Opinion
CASE NO. 1:10-CV-00806-LJO-DLB PC DOC. 13
08-12-2011
ORDER DISMISSING FIRST AMENDED COMPLAINT FOR FAILURE TO STATE A CLAIM WITH LEAVE TO AMEND
RESPONSE DUE WITHIN THIRTY DAYS
Screening Order
I. Background
Plaintiff Larry B. Moore ("Plaintiff") is a prisoner in the custody of the California Department of Corrections and Rehabilitation ("CDCR"). Plaintiff is proceeding pro se in this civil rights action pursuant to 42 U.S.C. § 1983. Plaintiff initiated this action by filing his complaint on May 2, 2010. On April 20, 2011, Plaintiff filed his first amended complaint. Doc. 13.
The Court is required to screen complaints brought by prisoners seeking relief against a governmental entity or officer or employee of a governmental entity. 28 U.S.C. § 1915A(a). The Court must dismiss a complaint or portion thereof if the prisoner has raised claims that are legally "frivolous or malicious," that fail to state a claim upon which relief may be granted, or that seek monetary relief from a defendant who is immune from such relief. 28 U.S.C. § 1915A(b)(1),(2). "Notwithstanding any filing fee, or any portion thereof, that may have been paid, the court shall dismiss the case at any time if the court determines that . . . the action or appeal . . . fails to state a claim upon which relief may be granted." 28 U.S.C. § 1915(e)(2)(B)(ii).

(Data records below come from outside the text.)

/-! ### 2. Remark 4.7.3 (iii): weights `1/l⋇` (p. 145) -/

/-- [IUTchII] Rmk 4.7.3 (iii) p. 145: assigning each `j ∈ F_l^⋇` the weight `1/l⋇` makes "the
diagonal embedding of the constant distribution … compatible with taking the constant
distribution to be of weight 1": `∑_{j ∈ F_l^⋇} 1/l⋇ = 1` (`l⋇ ≥ 1`).
[cite: Mochizuki2012, Rmk 4.7.3 (iii) p.145] -/
theorem sum_weights_eq_one (lstar : ℕ) (hl : 0 < lstar) :
    ∑ _j : Fin lstar, (1 / lstar : ℚ) = 1 := by
  rw [Finset.sum_const, Finset.card_univ, Fintype.card_fin, nsmul_eq_mul]
  have : (lstar : ℚ) ≠ 0 := by exact_mod_cast hl.ne'
  field_simp

/-! ### 3. Remark 4.7.4 (iii): product actions on two spokes glued at the zero label (p. 147) -/

/-- The co-product `X_α ∐_{x₀} X_β` of two copies of `X` "obtained by identifying the respective
zero labels `0_α, 0_β`" ([IUTchII] Rmk 4.7.4 (iii) p. 147): `none` is the identified point, `inl`/`inr`
the remaining points of the spokes `α`/`β`. [cite: Mochizuki2012, Rmk 4.7.4 (iii) p.147] -/
abbrev GluedPair (X : Type u) (x₀ : X) : Type u := Option ({x : X // x ≠ x₀} ⊕ {x : X // x ≠ x₀})

namespace GluedPair

variable {X : Type u} {x₀ : X} [DecidableEq X]

/-- The spoke `α`: `X_α ↪ X_α ∐_{x₀} X_β`. [cite: Mochizuki2012, Rmk 4.7.4 (iii) p.147] -/
def inA (x : X) : GluedPair X x₀ := if h : x = x₀ then none else some (Sum.inl ⟨x, h⟩)

/-- The spoke `β`: `X_β ↪ X_α ∐_{x₀} X_β`. [cite: Mochizuki2012, Rmk 4.7.4 (iii) p.147] -/
def inB (x : X) : GluedPair X x₀ := if h : x = x₀ then none else some (Sum.inr ⟨x, h⟩)

omit [DecidableEq X] in
/-- "determine an action of `G_α × G_β` on the co-product": an action of `G × G` on
`X_α ∐_{x₀} X_β` restricting to the given action of `G` on each spoke ([IUTchII] Rmk 4.7.4 (iii)
p. 147). [cite: Mochizuki2012, Rmk 4.7.4 (iii) p.147] -/
structure IsProductAction (G : Type v) [Group G] [MulAction G X] [DecidableEq X]
    (act : MulAction (G × G) (GluedPair X x₀)) : Prop where
  /-- `(g,1)` acts on the spoke `α` through `g` -/
  left : ∀ (g : G) (x : X),
    (letI := act; ((g, (1 : G)) : G × G) • (inA x : GluedPair X x₀)) = inA (g • x)
  /-- `(1,h)` acts on the spoke `β` through `h` -/
  right : ∀ (h : G) (x : X),
    (letI := act; (((1 : G), h) : G × G) • (inB x : GluedPair X x₀)) = inB (h • x)

omit [DecidableEq X] in
/-- `inA x = none ↔ x = x₀`. [cite: Mochizuki2012, Rmk 4.7.4 (iii) p.147] -/
theorem inA_eq_none_iff [DecidableEq X] (x : X) : (inA x : GluedPair X x₀) = none ↔ x = x₀ := by
  unfold inA; split_ifs with h <;> simp [h]

omit [DecidableEq X] in
/-- `inB x = none ↔ x = x₀`. [cite: Mochizuki2012, Rmk 4.7.4 (iii) p.147] -/
theorem inB_eq_none_iff [DecidableEq X] (x : X) : (inB x : GluedPair X x₀) = none ↔ x = x₀ := by
  unfold inB; split_ifs with h <;> simp [h]

/-- **Remark 4.7.4 (ii)(a)/(iii), uniradial case, proved:** if some `g ∈ G` MOVES the glue point
(`g • x₀ ≠ x₀`, as the translation `x ↦ x + 1` of `F_l^⋊± ↷ F_l` moves `0`), then there is NO
action of `G × G` on `X_α ∐_{x₀} X_β` restricting to the given actions on the two spokes — "the
`F_l^⋊±`-actions on distinct spokes fail to commute with one another" (p. 146), the arrow sets of
(iii) are empty, the environment is uniradial. [cite: Mochizuki2012, Rmk 4.7.4 (iii) p.147] -/
theorem no_productAction_of_moves {G : Type v} [Group G] [MulAction G X] (g : G)
    (hg : g • x₀ ≠ x₀) (act : MulAction (G × G) (GluedPair X x₀)) : ¬ IsProductAction G act := by
  intro hP
  letI := act
  -- `(g,1)` preserves the set `range inA`, hence its complement `{some (inr _)}`
  have hA : ∀ z : GluedPair X x₀, (∃ y, z = some (Sum.inr y)) →
      ∃ y', ((g, (1 : G)) : G × G) • z = some (Sum.inr y') := by
    rintro z ⟨y, rfl⟩
    -- the image is not in the range of `inA`, since `(g,1)` is injective and `range inA` is stable
    rcases h : ((g, (1 : G)) : G × G) • (some (Sum.inr y) : GluedPair X x₀) with _ | ⟨⟨x, hx⟩ | y'⟩
    · -- image `none = inA x₀ = (g,1) • inA (g⁻¹ • x₀)`
      have h1 : ((g, (1 : G)) : G × G) • (inA (g⁻¹ • x₀) : GluedPair X x₀) = none := by
        rw [hP.left, smul_inv_smul]; exact (inA_eq_none_iff x₀).mpr rfl
      have := smul_left_cancel _ (h.trans h1.symm)
      have hne : (inA (g⁻¹ • x₀) : GluedPair X x₀) ≠ some (Sum.inr y) := by
        unfold inA; split_ifs <;> simp
      exact absurd this.symm hne
    · have h1 : ((g, (1 : G)) : G × G) • (inA (g⁻¹ • x) : GluedPair X x₀) = some (Sum.inl ⟨x, hx⟩) := by
        rw [hP.left, smul_inv_smul]; unfold inA; rw [dif_neg hx]
      have := smul_left_cancel _ (h.trans h1.symm)
      have hne : (inA (g⁻¹ • x) : GluedPair X x₀) ≠ some (Sum.inr y) := by
        unfold inA; split_ifs <;> simp
      exact absurd this.symm hne
    · exact ⟨y', rfl⟩
  have hB : ∀ z : GluedPair X x₀, (∃ y, z = some (Sum.inl y)) →
      ∃ y', (((1 : G), g) : G × G) • z = some (Sum.inl y') := by
    rintro z ⟨y, rfl⟩
    rcases h : (((1 : G), g) : G × G) • (some (Sum.inl y) : GluedPair X x₀) with _ | ⟨y' | ⟨x, hx⟩⟩
    · have h1 : (((1 : G), g) : G × G) • (inB (g⁻¹ • x₀) : GluedPair X x₀) = none := by
        rw [hP.right, smul_inv_smul]; exact (inB_eq_none_iff x₀).mpr rfl
      have := smul_left_cancel _ (h.trans h1.symm)
      have hne : (inB (g⁻¹ • x₀) : GluedPair X x₀) ≠ some (Sum.inl y) := by
        unfold inB; split_ifs <;> simp
      exact absurd this.symm hne
    · exact ⟨y', rfl⟩
    · have h1 : (((1 : G), g) : G × G) • (inB (g⁻¹ • x) : GluedPair X x₀) = some (Sum.inr ⟨x, hx⟩) := by
        rw [hP.right, smul_inv_smul]; unfold inB; rw [dif_neg hx]
      have := smul_left_cancel _ (h.trans h1.symm)
      have hne : (inB (g⁻¹ • x) : GluedPair X x₀) ≠ some (Sum.inl y) := by
        unfold inB; split_ifs <;> simp
      exact absurd this.symm hne
  -- compute `(g,g) • none` in the two orders
  have hcomm : ((g, (1 : G)) : G × G) * ((1, g) : G × G) = ((1, g) : G × G) * ((g, 1) : G × G) := by
    ext <;> simp
  have e1 : ((g, (1 : G)) : G × G) • (none : GluedPair X x₀) = some (Sum.inl ⟨g • x₀, hg⟩) := by
    have := hP.left g x₀
    rwa [show (inA x₀ : GluedPair X x₀) = none from (inA_eq_none_iff x₀).mpr rfl,
      show (inA (g • x₀) : GluedPair X x₀) = some (Sum.inl ⟨g • x₀, hg⟩) by
        unfold inA; rw [dif_neg hg]] at this
  have e2 : (((1 : G), g) : G × G) • (none : GluedPair X x₀) = some (Sum.inr ⟨g • x₀, hg⟩) := by
    have := hP.right g x₀
    rwa [show (inB x₀ : GluedPair X x₀) = none from (inB_eq_none_iff x₀).mpr rfl,
      show (inB (g • x₀) : GluedPair X x₀) = some (Sum.inr ⟨g • x₀, hg⟩) by
        unfold inB; rw [dif_neg hg]] at this
  obtain ⟨y₁, hy₁⟩ := hA _ ⟨_, e2⟩
  obtain ⟨y₂, hy₂⟩ := hB _ ⟨_, e1⟩
  have : some (Sum.inr y₁) = (some (Sum.inl y₂) : GluedPair X x₀) := by
    rw [← hy₁, ← hy₂, ← mul_smul, ← mul_smul, hcomm]
  simp at this

omit [DecidableEq X] in
/-- An action fixing `x₀` preserves `X ∖ {x₀}`. [cite: Mochizuki2012, Rmk 4.7.4 (iii) p.147] -/
theorem smul_ne_of_fix {G : Type v} [Group G] [MulAction G X] (hfix : ∀ g : G, g • x₀ = x₀)
    (g : G) {x : X} (hx : x ≠ x₀) : g • x ≠ x₀ := fun h => hx (by
  have := congrArg (g⁻¹ • ·) h; simpa [hfix] using this)

/-- The candidate product action on `X_α ∐_{x₀} X_β` when `G` fixes `x₀`: `(g,h)` acts by `g` on the
spoke `α`, by `h` on the spoke `β`, and fixes the glue point ([IUTchII] Rmk 4.7.4 (iii) p. 147).
[cite: Mochizuki2012, Rmk 4.7.4 (iii) p.147] -/
def prodSMul {G : Type v} [Group G] [MulAction G X] (hfix : ∀ g : G, g • x₀ = x₀) (gh : G × G) :
    GluedPair X x₀ → GluedPair X x₀
  | none => none
  | some (Sum.inl x) => some (Sum.inl ⟨gh.1 • x.1, smul_ne_of_fix hfix gh.1 x.2⟩)
  | some (Sum.inr x) => some (Sum.inr ⟨gh.2 • x.1, smul_ne_of_fix hfix gh.2 x.2⟩)

/-- **Remark 4.7.4 (ii)(b)/(iii), multiradial case, constructed:** if the action of `G` FIXES the
glue point (as `F_l^⋇ ↷ |F_l|` fixes `0`), the actions on the two spokes assemble to an action of
`G × G` on `X_α ∐_{x₀} X_β` — "the `F_l^⋇`-actions on distinct spokes commute with one another"
(p. 146), the arrow sets of (iii) are singletons, the environment is multiradial.
[cite: Mochizuki2012, Rmk 4.7.4 (iii) p.147] -/
@[reducible] def productAction {G : Type v} [Group G] [MulAction G X] (hfix : ∀ g : G, g • x₀ = x₀) :
    MulAction (G × G) (GluedPair X x₀) where
  smul := prodSMul hfix
  one_smul z := by
    show prodSMul hfix 1 z = z
    rcases z with _ | ⟨⟨x, hx⟩ | ⟨x, hx⟩⟩
    · rfl
    · simp only [prodSMul, Prod.fst_one, one_smul]
    · simp only [prodSMul, Prod.snd_one, one_smul]
  mul_smul a b z := by
    show prodSMul hfix (a * b) z = prodSMul hfix a (prodSMul hfix b z)
    rcases z with _ | ⟨⟨x, hx⟩ | ⟨x, hx⟩⟩
    · rfl
    · simp only [prodSMul, Prod.fst_mul, mul_smul]
    · simp only [prodSMul, Prod.snd_mul, mul_smul]

/-- The assembled action restricts to the given actions on both spokes ([IUTchII] Rmk 4.7.4 (iii)
p. 147: the arrow set "consist[s] of precisely one element"). [cite: Mochizuki2012, Rmk 4.7.4 (iii) p.147] -/
theorem productAction_isProductAction {G : Type v} [Group G] [MulAction G X]
    (hfix : ∀ g : G, g • x₀ = x₀) : IsProductAction G (productAction (x₀ := x₀) hfix) := by
  constructor
  · intro g x
    show prodSMul hfix (g, 1) (inA x) = inA (g • x)
    unfold inA
    by_cases hx : x = x₀
    · subst hx; rw [dif_pos rfl, dif_pos (hfix g)]; rfl
    · rw [dif_neg hx, dif_neg (smul_ne_of_fix hfix g hx)]; rfl
  · intro g x
    show prodSMul hfix (1, g) (inB x) = inB (g • x)
    unfold inB
    by_cases hx : x = x₀
    · subst hx; rw [dif_pos rfl, dif_pos (hfix g)]; rfl
    · rw [dif_neg hx, dif_neg (smul_ne_of_fix hfix g hx)]; rfl
/-- **ALG1.** `Λ → B` with a ring retraction `φ : B → Λ` killing `π`; `M` a finite `B`-module. If a non-zero `t ∈ Λ` kills `M/πM`, then some
`s ∈ B` with `π ∤ s` kills `M`. Proof: the homothety `t` maps `M` into `πM`; Cayley–Hamilton with the ideal `(π)` (Matsumura Thm. 2.1, Mathlib
`LinearMap.exists_monic_and_natDegree_eq_and_coeff_mem_pow_and_aeval_eq_zero`) gives a monic `q` with lower coefficients in `(π)` and
`q(t) M = 0`; `φ(q(t)) = t^{deg q} ≠ 0`, whereas `φ` kills `(π)`. [cite: Matsumura1987, Thm. 2.1] -/
theorem exists_not_dvd_forall_smul_eq_zero {Λ B M : Type*} [CommRing Λ] [IsDomain Λ] [CommRing B] [Algebra Λ B]
    [AddCommGroup M] [Module B M] [Module Λ M] [IsScalarTower Λ B M] [Module.Finite B M]
    (φ : B →+* Λ) (hφ : ∀ t, φ (algebraMap Λ B t) = t) {π : B} (hπ : φ π = 0)
    {t : Λ} (ht : t ≠ 0) (hkill : ∀ m : QuotSMulTop π M, t • m = 0) :
    ∃ s : B, ¬ (π ∣ s) ∧ ∀ m : M, s • m = 0 := by
  classical
  -- the homothety `algebraMap t` maps `M` into `π M`
  have hrange : LinearMap.range (algebraMap B (Module.End B M) (algebraMap Λ B t)) ≤
      (Ideal.span {π}) • (⊤ : Submodule B M) := by
    rintro _ ⟨m, rfl⟩
    rw [Module.algebraMap_end_apply, Submodule.ideal_span_singleton_smul]
    have h1 : (Submodule.Quotient.mk (p := π • (⊤ : Submodule B M)) (algebraMap Λ B t • m)) = 0 := by
      have h0 := hkill (Submodule.Quotient.mk m)
      rwa [← Submodule.Quotient.mk_smul, ← IsScalarTower.algebraMap_smul B t m] at h0
    exact (Submodule.Quotient.mk_eq_zero _).mp h1
  obtain ⟨q, hmonic, -, hcoeff, hq⟩ :=
    LinearMap.exists_monic_and_natDegree_eq_and_coeff_mem_pow_and_aeval_eq_zero B
      (algebraMap B (Module.End B M) (algebraMap Λ B t)) (Ideal.span {π}) hrange
  refine ⟨q.eval (algebraMap Λ B t), ?_, fun m => ?_⟩
  · -- `φ (q (t)) = t ^ deg q ≠ 0`, whereas `φ` kills every multiple of `π`
    have hmapq : q.map φ = Polynomial.X ^ q.natDegree := by
      ext i
      rw [Polynomial.coeff_map, Polynomial.coeff_X_pow]
      rcases lt_trichotomy i q.natDegree with hi | rfl | hi
      · rw [if_neg hi.ne]
        have hmem : q.coeff i ∈ Ideal.span {π} := Ideal.pow_le_self (Nat.sub_ne_zero_of_lt hi) (hcoeff i)
        obtain ⟨r, hr⟩ := Ideal.mem_span_singleton'.mp hmem
        rw [← hr, map_mul, hπ, mul_zero]
      · rw [if_pos rfl, hmonic.coeff_natDegree, map_one]
      · rw [if_neg hi.ne', Polynomial.coeff_eq_zero_of_natDegree_lt hi, map_zero]
    have hφs : φ (q.eval (algebraMap Λ B t)) = t ^ q.natDegree := by
      rw [← Polynomial.eval₂_hom, ← Polynomial.eval_map, hmapq, Polynomial.eval_pow, Polynomial.eval_X, hφ]
    rintro ⟨r, hr⟩
    have h0 : t ^ q.natDegree = 0 := by rw [← hφs, hr, map_mul, hπ, zero_mul]
    exact pow_ne_zero _ ht h0
  · have h := LinearMap.congr_fun hq m
    rwa [Polynomial.aeval_algebraMap_apply_eq_algebraMap_eval, Module.algebraMap_end_apply,
      LinearMap.zero_apply] at h

/-- **ALG2 (converse of ALG1).** If `ker φ ⊆ (π)` and some `s ∈ B` with `π ∤ s` kills `M`, then `t := φ s ≠ 0` kills `M/πM`. [folklore] -/
theorem exists_ne_zero_forall_smul_quot_eq_zero {Λ B M : Type*} [CommRing Λ] [CommRing B] [Algebra Λ B]
    [AddCommGroup M] [Module B M] [Module Λ M] [IsScalarTower Λ B M]
    (φ : B →+* Λ) (hφ : ∀ t, φ (algebraMap Λ B t) = t) {π : B} (hker : ∀ b : B, φ b = 0 → π ∣ b)
    {s : B} (hs : ¬ (π ∣ s)) (hkill : ∀ m : M, s • m = 0) :
    ∃ t : Λ, t ≠ 0 ∧ ∀ m : QuotSMulTop π M, t • m = 0 := by
  refine ⟨φ s, fun h0 => hs (hker s h0), fun m => ?_⟩
  obtain ⟨m, rfl⟩ := Submodule.Quotient.mk_surjective _ m
  rw [← Submodule.Quotient.mk_smul, ← IsScalarTower.algebraMap_smul B (φ s) m, Submodule.Quotient.mk_eq_zero]
  obtain ⟨u, hu⟩ := hker (algebraMap Λ B (φ s) - s) (by rw [map_sub, hφ, sub_self])
  rw [sub_eq_iff_eq_add'.mp hu, add_smul, hkill, zero_add, mul_smul]
  exact Submodule.smul_mem_pointwise_smul _ _ _ Submodule.mem_top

A complaint must contain "a short and plain statement of the claim showing that the pleader is entitled to relief . . . ." Fed. R. Civ. P. 8(a)(2). Detailed factual allegations are not required, but "[t]hreadbare recitals of the elements of a cause of action, supported by mere conclusory statements, do not suffice." Ashcroft v. Iqbal, 129 S. Ct. 1937, 1949 (2009) (citing Bell Atl. Corp. v. Twombly, 550 U.S. 544, 555 (2007)). Plaintiff must set forth "sufficient factual matter, accepted as true, to 'state a claim that is plausible on its face.'" Id. (quoting Twombly, 550 U.S. at 555). While factual allegations are accepted as true, legal conclusions are not. Id.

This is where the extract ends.